Syracuse University first offers a B.S. in health and exercise science. Three years later in 1996, the U.S. Surgeon General releases the first report on physical activity and health.
Syracuse University first offers an M.S. in health and exercise science. That same year, the department and its programs are renamed Exercise Science.
Exercise Science receives its first departmental research grants from the New York State Department of Health (focused autonomic function, exercise training, and Type 2 Diabetes) and the American Heart Association (focused on autonomic/chronotropoic control of exercise heart rate).
In 2004, Exercise Science receives its first research grants from the American College of Sports Medicine (focused on strength training) and the U.S. Department of Education (focused on muscle strength and physical work capacity in Down’s Syndrome). Pictured is a 2004 scene from exercise science programs at Syracuse University.
Two years later, Exercise Science receives its first departmental NASA grant.

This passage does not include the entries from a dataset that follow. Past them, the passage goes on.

import Summits.NavierStokesRegularity.NavierStokesRegularity.Theorems.AdaptedKernelExists.Negative.GalileanCalibration

/-!
# Crux `AdaptedKernelExists` (stmt-NavierStokesRegularity-2956), line `nash-entropy-last-block`:
  a NON-TRIVIAL joint instance of the existence stub `stub_cauchyKernel` (refuter unit test)

Negative-lane helper file (`--supports stmt-NavierStokesRegularity-2956`; small-model facts, no Theses
decl is asserted).  The registered stub `stub_cauchyKernel` of the picked line asks: for `ν > 0`,
`tb < tₘ < T` and a jointly smooth, divergence-free, BOUNDED drift `b` on `Ico tb T × ℝ³` vanishing on
`[T₁, T)` for some `T₁ ∈ (tₘ, T)`, there is an adapted backward kernel of `∂ₜ + b·∇ − νΔ` on `Ico tₘ T`
with pole `(T, x₀)` having a Gaussian envelope on `Ioo tₘ T`.

Here the whole **cut-off uniform family** is run through it: the drift `b(t, x) = a(t) e` with
`a = −D′`, `D(t) = D₀ · smoothTransition ((s₂ − t)/(s₂ − s₁))` (`D = D₀` for `t ≤ s₁`, `D = 0` for
`t ≥ s₂`, `s₁ < s₂ < T`), satisfies EVERY hypothesis of the stub (`cutoffUniform_cauchyStub_hypotheses`:
smooth, divergence-free, bounded, vanishing on `[T₁, T)`), and the stub's CONCLUSION holds for it with
the explicit kernel `Γ(t, x) = G_{ν(T−t)}(x − x₀ + D(t) e)` of the landed module
`…Negative.UniformDriftKernel` (`cutoffUniform_cauchyStub_conclusion`: adapted on `Ico tₘ T`, envelope
`K = (4πν)^{-3/2} e^{D₀²‖e‖²/(4ν(T−s₂))}`, `a = 8ν` on `Ioo tₘ T`).  So the stub is unit-tested beyond
`b ≡ 0` on a family with non-zero displacement `D₀ e` of the pole, and its two "convenience" hypotheses
(vanishing near `T`; smoothness on a larger slab `tb < tₘ`) are seen to be jointly satisfiable with all
the others by non-trivial drifts (refuter finding: neither is load-bearing for the TRUTH of the stub —
they make the pole regular and the slab two-sided — recorded on the crux item).
-/

noncomputable section

open MeasureTheory Set Function Filter Topology
open scoped InnerProductSpace RealInnerProductSpace ContDiff
open Literature.Analysis.FluidPDE Literature.Analysis
open Summit.NavierStokesRegularity.NavierStokesRegularity.Theorems.AdaptedKernelExistsNegative.UniformDrift
open Summit.NavierStokesRegularity.NavierStokesRegularity.Theorems.AdaptedKernelExistsNegative.Galilean
  (norm_add_sq_le_two_mul)

namespace Summit.NavierStokesRegularity.NavierStokesRegularity.Theorems.AdaptedKernelExistsNegative.CutoffUniform

/-- Local notation for physical space `ℝ³ = EuclideanSpace ℝ (Fin 3)`. -/
local notation "ℝ³" => EuclideanSpace ℝ (Fin 3)

/-! ### The smooth displacement profile and its amplitude -/

/-- The displacement profile `D(t) = D₀ · smoothTransition ((s₂ − t)/(s₂ − s₁))`: equal to `D₀` for
`t ≤ s₁`, to `0` for `t ≥ s₂`, smooth. -/
def cutoffDisp (D₀ s₁ s₂ : ℝ) (t : ℝ) : ℝ :=
  D₀ * Real.smoothTransition ((s₂ - t) / (s₂ - s₁))

/-- The amplitude `a = −D′` of the cut-off uniform drift `b(t, x) = a(t) e`. -/
def cutoffAmp (D₀ s₁ s₂ : ℝ) (t : ℝ) : ℝ :=
  -deriv (cutoffDisp D₀ s₁ s₂) t

/-- The displacement profile is smooth. -/
theorem contDiff_cutoffDisp (D₀ s₁ s₂ : ℝ) : ContDiff ℝ ∞ (cutoffDisp D₀ s₁ s₂) := by
  have h1 : ContDiff ℝ ∞ (fun t : ℝ => (s₂ - t) / (s₂ - s₁)) := by
    have : (fun t : ℝ => (s₂ - t) / (s₂ - s₁)) = fun t => (s₂ - s₁)⁻¹ * (s₂ - t) := by
      funext t; rw [div_eq_inv_mul]
    rw [this]
    fun_prop
  exact contDiff_const.mul (Real.smoothTransition.contDiff.comp h1)

/-- The amplitude is smooth. -/
theorem contDiff_cutoffAmp (D₀ s₁ s₂ : ℝ) : ContDiff ℝ ∞ (cutoffAmp D₀ s₁ s₂) :=
  (contDiff_infty_iff_deriv.1 (contDiff_cutoffDisp D₀ s₁ s₂)).2.neg

/-- `D = D₀` to the left of the transition. -/
theorem cutoffDisp_of_le_left {D₀ s₁ s₂ t : ℝ} (h12 : s₁ < s₂) (ht : t ≤ s₁) :
    cutoffDisp D₀ s₁ s₂ t = D₀ := by
  unfold cutoffDisp
  rw [Real.smoothTransition.one_of_one_le, mul_one]
  rw [le_div_iff₀ (sub_pos.2 h12)]
  linarith

/-- `D = 0` to the right of the transition. -/
theorem cutoffDisp_of_right_le {D₀ s₁ s₂ t : ℝ} (h12 : s₁ < s₂) (ht : s₂ ≤ t) :
    cutoffDisp D₀ s₁ s₂ t = 0 := by
  unfold cutoffDisp
  rw [Real.smoothTransition.zero_of_nonpos, mul_zero]
  exact div_nonpos_of_nonpos_of_nonneg (by linarith) (sub_pos.2 h12).le

/-- `D² ≤ D₀²` everywhere (`0 ≤ smoothTransition ≤ 1`). -/
theorem sq_cutoffDisp_le (D₀ s₁ s₂ t : ℝ) : cutoffDisp D₀ s₁ s₂ t ^ 2 ≤ D₀ ^ 2 := by
  unfold cutoffDisp
  have h0 := Real.smoothTransition.nonneg ((s₂ - t) / (s₂ - s₁))
  have h1 := Real.smoothTransition.le_one ((s₂ - t) / (s₂ - s₁))
  rw [mul_pow]
  nlinarith [sq_nonneg D₀, mul_le_one₀ h1 h0 h1]

/-- The amplitude vanishes to the left of the transition (`D` is locally constant there). -/
theorem cutoffAmp_of_lt_left {D₀ s₁ s₂ t : ℝ} (h12 : s₁ < s₂) (ht : t < s₁) :
    cutoffAmp D₀ s₁ s₂ t = 0 := by
  unfold cutoffAmp
  have h : cutoffDisp D₀ s₁ s₂ =ᶠ[𝓝 t] fun _ => D₀ := by
    filter_upwards [Iio_mem_nhds ht] with s hs
    exact cutoffDisp_of_le_left h12 (le_of_lt hs)
  rw [h.deriv_eq, deriv_const, neg_zero]

/-- The amplitude vanishes to the right of the transition (`D` is locally zero there). -/
theorem cutoffAmp_of_right_lt {D₀ s₁ s₂ t : ℝ} (h12 : s₁ < s₂) (ht : s₂ < t) :
    cutoffAmp D₀ s₁ s₂ t = 0 := by
  unfold cutoffAmp
  have h : cutoffDisp D₀ s₁ s₂ =ᶠ[𝓝 t] fun _ => (0 : ℝ) := by
    filter_upwards [Ioi_mem_nhds ht] with s hs
    exact cutoffDisp_of_right_le h12 (le_of_lt hs)
  rw [h.deriv_eq, deriv_const, neg_zero]

/-- `D′ = −a` (by definition of the amplitude and smoothness of `D`). -/
theorem hasDerivAt_cutoffDisp (D₀ s₁ s₂ t : ℝ) :
    HasDerivAt (cutoffDisp D₀ s₁ s₂) (-cutoffAmp D₀ s₁ s₂ t) t := by
  unfold cutoffAmp
  rw [neg_neg]
  exact (((contDiff_cutoffDisp D₀ s₁ s₂).differentiable (by simp)) t).hasDerivAt

/-- The amplitude is bounded (continuous, and zero off `[s₁, s₂]`). -/
theorem exists_bound_cutoffAmp (D₀ : ℝ) {s₁ s₂ : ℝ} (h12 : s₁ < s₂) :
    ∃ B : ℝ, ∀ t, |cutoffAmp D₀ s₁ s₂ t| ≤ B := by
  obtain ⟨B, hB⟩ := (isCompact_Icc (a := s₁) (b := s₂)).exists_bound_of_continuousOn
    (contDiff_cutoffAmp D₀ s₁ s₂).continuous.continuousOn
  refine ⟨B, fun t => ?_⟩
  by_cases h : t ∈ Icc s₁ s₂
  · have := hB t h
    rwa [Real.norm_eq_abs] at this
  · have hB0 : 0 ≤ B := le_trans (norm_nonneg _) (hB s₁ ⟨le_rfl, h12.le⟩)
    rw [mem_Icc, not_and_or, not_le, not_le] at h
    rcases h with h | h
    · rw [cutoffAmp_of_lt_left h12 h, abs_zero]; exact hB0
    · rw [cutoffAmp_of_right_lt h12 h, abs_zero]; exact hB0

/-! ### The stub's hypotheses hold on the family -/

/-- **All hypotheses of `stub_cauchyKernel` hold for the cut-off uniform drift** `b = a(t) e`,
`a = cutoffAmp D₀ s₁ s₂`, for every `tb`, every `tₘ < T` and every `s₁ < s₂ < T`: jointly smooth on
`Ico tb T`, divergence-free, bounded, and vanishing on `[T₁, T)` with `T₁ = (max s₂ tₘ + T)/2 ∈ (tₘ, T)`. -/
theorem cutoffUniform_cauchyStub_hypotheses {tₘ T s₁ s₂ : ℝ} (htₘ : tₘ < T) (h12 : s₁ < s₂)
    (hs₂ : s₂ < T) (tb D₀ : ℝ) (e : ℝ³) :
    IsSmoothSpaceTimeOn (Ico tb T) (uniformVel (cutoffAmp D₀ s₁ s₂) e) ∧
    (∀ t ∈ Ico tb T, VectorCalculus.IsDivFree (uniformVel (cutoffAmp D₀ s₁ s₂) e t)) ∧
    (∃ B : ℝ, ∀ t ∈ Ico tb T, ∀ x, ‖uniformVel (cutoffAmp D₀ s₁ s₂) e t x‖ ≤ B) ∧
    (∃ T₁ ∈ Ioo tₘ T, ∀ t ∈ Ico T₁ T, ∀ x, uniformVel (cutoffAmp D₀ s₁ s₂) e t x = 0) := by
  refine ⟨?_, fun t _ => isDivFree_const _, ?_, ?_⟩
  · have h : ContDiff ℝ ∞ (fun p : ℝ × ℝ³ => cutoffAmp D₀ s₁ s₂ p.1 • e) :=
      ((contDiff_cutoffAmp D₀ s₁ s₂).comp contDiff_fst).smul contDiff_const
    exact h.contDiffOn
  · obtain ⟨B, hB⟩ := exists_bound_cutoffAmp D₀ h12
    refine ⟨B * ‖e‖, fun t _ x => ?_⟩
    rw [uniformVel_apply, norm_smul, Real.norm_eq_abs]
    exact mul_le_mul_of_nonneg_right (hB t) (norm_nonneg e)
  · refine ⟨(max s₂ tₘ + T) / 2, ⟨?_, ?_⟩, fun t ht x => ?_⟩
    · have := le_max_right s₂ tₘ
      linarith
    · have := max_lt hs₂ htₘ
      linarith
    · have hts : s₂ < t := by
        have h1 := le_max_left s₂ tₘ
        have h2 := max_lt hs₂ htₘ
        linarith [ht.1]
      rw [uniformVel_apply, cutoffAmp_of_right_lt h12 hts, zero_smul]

/-! ### The stub's conclusion holds on the family, with the explicit recentred kernel -/

/-- **The conclusion of `stub_cauchyKernel` holds for the cut-off uniform drift**, witnessed by the
recentred heat kernel `Γ(t, x) = G_{ν(T−t)}(x − x₀ + D(t) e)`: it is an adapted backward kernel of
`b = a(t) e` on `Ico tₘ T` with pole `(T, x₀)` (`isAdaptedBackwardKernel_recentred_Ico`: `D′ = −a`,
`D → 0`), and it has the Gaussian envelope `K (T−t)^{-3/2} e^{−‖x−x₀‖²/(8ν(T−t))}`,
`K = (4πν)^{-3/2} e^{D₀²‖e‖²/(4ν(T−s₂))}`, on `Ioo tₘ T` (the pole is displaced by at most `|D₀|‖e‖`,
and only at times `t < s₂`, where `T − t > T − s₂`). -/
theorem cutoffUniform_cauchyStub_conclusion {ν tₘ T s₁ s₂ : ℝ} (hν : 0 < ν) (h12 : s₁ < s₂)
    (hs₂ : s₂ < T) (D₀ : ℝ) (e x₀ : ℝ³) :
    IsAdaptedBackwardKernel ν (uniformVel (cutoffAmp D₀ s₁ s₂) e) (Ico tₘ T) T x₀
      (recentredKernel ν T x₀ e (cutoffDisp D₀ s₁ s₂)) ∧
    ∃ K a : ℝ, 0 < a ∧ ∀ t ∈ Ioo tₘ T, ∀ x,
      recentredKernel ν T x₀ e (cutoffDisp D₀ s₁ s₂) t x ≤
        K * (T - t) ^ (-(3:ℝ) / 2) * Real.exp (-(‖x - x₀‖ ^ 2) / (a * (T - t))) := by
  have hD2 : ContDiffOn ℝ 2 (cutoffDisp D₀ s₁ s₂) (Iio T) :=
    ((contDiff_cutoffDisp D₀ s₁ s₂).of_le (by norm_cast)).contDiffOn
  have hD : ∀ t < T, HasDerivAt (cutoffDisp D₀ s₁ s₂) (-cutoffAmp D₀ s₁ s₂ t) t :=
    fun t _ => hasDerivAt_cutoffDisp D₀ s₁ s₂ t
  have hD0 : Tendsto (cutoffDisp D₀ s₁ s₂) (𝓝[<] T) (𝓝 0) := by
    refine (tendsto_const_nhds (x := (0 : ℝ))).congr' ?_
    filter_upwards [Ioo_mem_nhdsLT hs₂] with t ht
    exact (cutoffDisp_of_right_le h12 ht.1.le).symm
  refine ⟨isAdaptedBackwardKernel_recentred_Ico hν tₘ T x₀ e hD2 hD hD0,
    (4 * Real.pi * ν) ^ (-(3 : ℝ) / 2) * Real.exp (D₀ ^ 2 * ‖e‖ ^ 2 / (4 * ν * (T - s₂))), 8 * ν,
    by positivity, fun t ht x => ?_⟩
  have hs : 0 < T - t := sub_pos.2 ht.2
  have hgap : 0 < T - s₂ := sub_pos.2 hs₂
  set s := T - t with hsdef
  set D := cutoffDisp D₀ s₁ s₂ t with hDdef
  rw [recentredKernel_closed_form hν.le x₀ e _ ht.2 x]
  -- the displaced pole costs at most `D² ‖e‖² / (4 ν s) ≤ D₀² ‖e‖² / (4 ν (T - s₂))`
  have hz : ‖x - x₀‖ ^ 2 ≤ 2 * ‖x - x₀ + D • e‖ ^ 2 + 2 * (D ^ 2 * ‖e‖ ^ 2) := by
    have h := norm_add_sq_le_two_mul (x - x₀ + D • e) (-(D • e))
    rw [add_neg_cancel_right, norm_neg, norm_smul, mul_pow, Real.norm_eq_abs, sq_abs] at h
    exact h
  have hdisp : D ^ 2 * ‖e‖ ^ 2 / (4 * ν * s) ≤ D₀ ^ 2 * ‖e‖ ^ 2 / (4 * ν * (T - s₂)) := by
    by_cases hts : s₂ ≤ t
    · have hD0' : D = 0 := cutoffDisp_of_right_le h12 hts
      rw [hD0']
      simp only [ne_eq, OfNat.ofNat_ne_zero, not_false_eq_true, zero_pow, zero_mul, zero_div]
      positivity
    · push Not at hts
      have hle : T - s₂ ≤ s := by rw [hsdef]; linarith
      have hnum : D ^ 2 * ‖e‖ ^ 2 ≤ D₀ ^ 2 * ‖e‖ ^ 2 :=
        mul_le_mul_of_nonneg_right (sq_cutoffDisp_le D₀ s₁ s₂ t) (sq_nonneg _)
      calc D ^ 2 * ‖e‖ ^ 2 / (4 * ν * s) ≤ D₀ ^ 2 * ‖e‖ ^ 2 / (4 * ν * s) :=
            div_le_div_of_nonneg_right hnum (by positivity)
        _ ≤ D₀ ^ 2 * ‖e‖ ^ 2 / (4 * ν * (T - s₂)) :=
            div_le_div_of_nonneg_left (by positivity) (by positivity)
              (mul_le_mul_of_nonneg_left hle (by positivity))
  have hexp : -(‖x - x₀ + D • e‖ ^ 2) / (4 * ν * s) ≤
      D₀ ^ 2 * ‖e‖ ^ 2 / (4 * ν * (T - s₂)) + -(‖x - x₀‖ ^ 2) / (8 * ν * s) := by
    have h1 : -(‖x - x₀ + D • e‖ ^ 2) / (4 * ν * s) ≤
        D ^ 2 * ‖e‖ ^ 2 / (4 * ν * s) + -(‖x - x₀‖ ^ 2) / (8 * ν * s) := by
      rw [← sub_nonneg]
      have hkey : D ^ 2 * ‖e‖ ^ 2 / (4 * ν * s) + -(‖x - x₀‖ ^ 2) / (8 * ν * s) -
          -(‖x - x₀ + D • e‖ ^ 2) / (4 * ν * s) =
          (2 * ‖x - x₀ + D • e‖ ^ 2 + 2 * (D ^ 2 * ‖e‖ ^ 2) - ‖x - x₀‖ ^ 2) / (8 * ν * s) := by
        field_simp
        ring
      rw [hkey]
      exact div_nonneg (by linarith [hz]) (by positivity)
    linarith [h1, hdisp]
  have := Real.exp_le_exp.2 hexp
  rw [Real.exp_add] at this
  calc (4 * Real.pi * ν) ^ (-(3 : ℝ) / 2) * s ^ (-(3 : ℝ) / 2) *
        Real.exp (-(‖x - x₀ + D • e‖ ^ 2) / (4 * ν * s))
      ≤ (4 * Real.pi * ν) ^ (-(3 : ℝ) / 2) * s ^ (-(3 : ℝ) / 2) *
        (Real.exp (D₀ ^ 2 * ‖e‖ ^ 2 / (4 * ν * (T - s₂))) *
          Real.exp (-(‖x - x₀‖ ^ 2) / (8 * ν * s))) :=
        mul_le_mul_of_nonneg_left this (by positivity)
    _ = (4 * Real.pi * ν) ^ (-(3 : ℝ) / 2) * Real.exp (D₀ ^ 2 * ‖e‖ ^ 2 / (4 * ν * (T - s₂))) *
        s ^ (-(3 : ℝ) / 2) * Real.exp (-(‖x - x₀‖ ^ 2) / (8 * ν * s)) := by ring
    _ = _ := by rw [show 8 * ν * s = (8 * ν) * s by ring]

/-- **The stub instantiated**: hypotheses AND conclusion of `stub_cauchyKernel` on the cut-off uniform
family, packaged in the stub's own shape (`∃ G, adapted ∧ ∃ K a, envelope`), for every `ν > 0`,
`tb`, `tₘ < T`, `s₁ < s₂ < T`, `D₀`, `e`, `x₀`. -/
theorem cutoffUniform_cauchyStub_instance {ν tₘ T s₁ s₂ : ℝ} (hν : 0 < ν) (htₘ : tₘ < T)
    (h12 : s₁ < s₂) (hs₂ : s₂ < T) (tb D₀ : ℝ) (e x₀ : ℝ³) :
    (IsSmoothSpaceTimeOn (Ico tb T) (uniformVel (cutoffAmp D₀ s₁ s₂) e) ∧
      (∀ t ∈ Ico tb T, VectorCalculus.IsDivFree (uniformVel (cutoffAmp D₀ s₁ s₂) e t)) ∧
      (∃ B : ℝ, ∀ t ∈ Ico tb T, ∀ x, ‖uniformVel (cutoffAmp D₀ s₁ s₂) e t x‖ ≤ B) ∧
      (∃ T₁ ∈ Ioo tₘ T, ∀ t ∈ Ico T₁ T, ∀ x, uniformVel (cutoffAmp D₀ s₁ s₂) e t x = 0)) ∧
    ∃ G : ℝ → ℝ³ → ℝ,
      IsAdaptedBackwardKernel ν (uniformVel (cutoffAmp D₀ s₁ s₂) e) (Ico tₘ T) T x₀ G ∧
      ∃ K a : ℝ, 0 < a ∧ ∀ t ∈ Ioo tₘ T, ∀ x,
        G t x ≤ K * (T - t) ^ (-(3:ℝ) / 2) * Real.exp (-(‖x - x₀‖ ^ 2) / (a * (T - t))) :=
  ⟨cutoffUniform_cauchyStub_hypotheses htₘ h12 hs₂ tb D₀ e,
    recentredKernel ν T x₀ e (cutoffDisp D₀ s₁ s₂), cutoffUniform_cauchyStub_conclusion hν h12 hs₂ D₀ e x₀⟩

end Summit.NavierStokesRegularity.NavierStokesRegularity.Theorems.AdaptedKernelExistsNegative.CutoffUniform

end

The study is focused on neuromuscular function and countermeasures during space flight.
Exercise Science is listed as its own separate department in the School of Education course bulletins instead of under “special subject programs,” as it had been since 1983.
The Department of Exercise Science receives its first research grant from the National Institutes of Health. The grant is focused on autonomic function, exercise, and Type 2 Diabetes.
Syracuse University and the State University of New York Upstate Medical University partner to offer a 6-year physical therapy doctorate program in a 3+3 format, where students spend 3 years at Syracuse for undergraduate study and then transfer to SUNY Upstate, ultimately receiving a B.S. in health and exercise science from Syracuse and a Ph.D. in physical therapy from SUNY Upstate.
The following year, the first physical activity guidelines for Americans are issued by the U.S. government.
In 2011, The Department of Exercise Science receives its first research grant from the National Science Foundation (focused on the genetic factors determining exercise capacity in highland natives). Follow up grants from NSF have supported student and faculty research expeditions to Mount Everest in Nepal. Pictured is the 2018 expedition.
The Department of Exercise Science moves from the School of Education to join the David B. Falk College of Sport and Human Dynamics. The move aligns academic programs with unique synergies and expands interdisciplinary research and study opportunities for faculty and students.
That same year, New York State approves the Syracuse University standalone Ph.D. program in exercise science.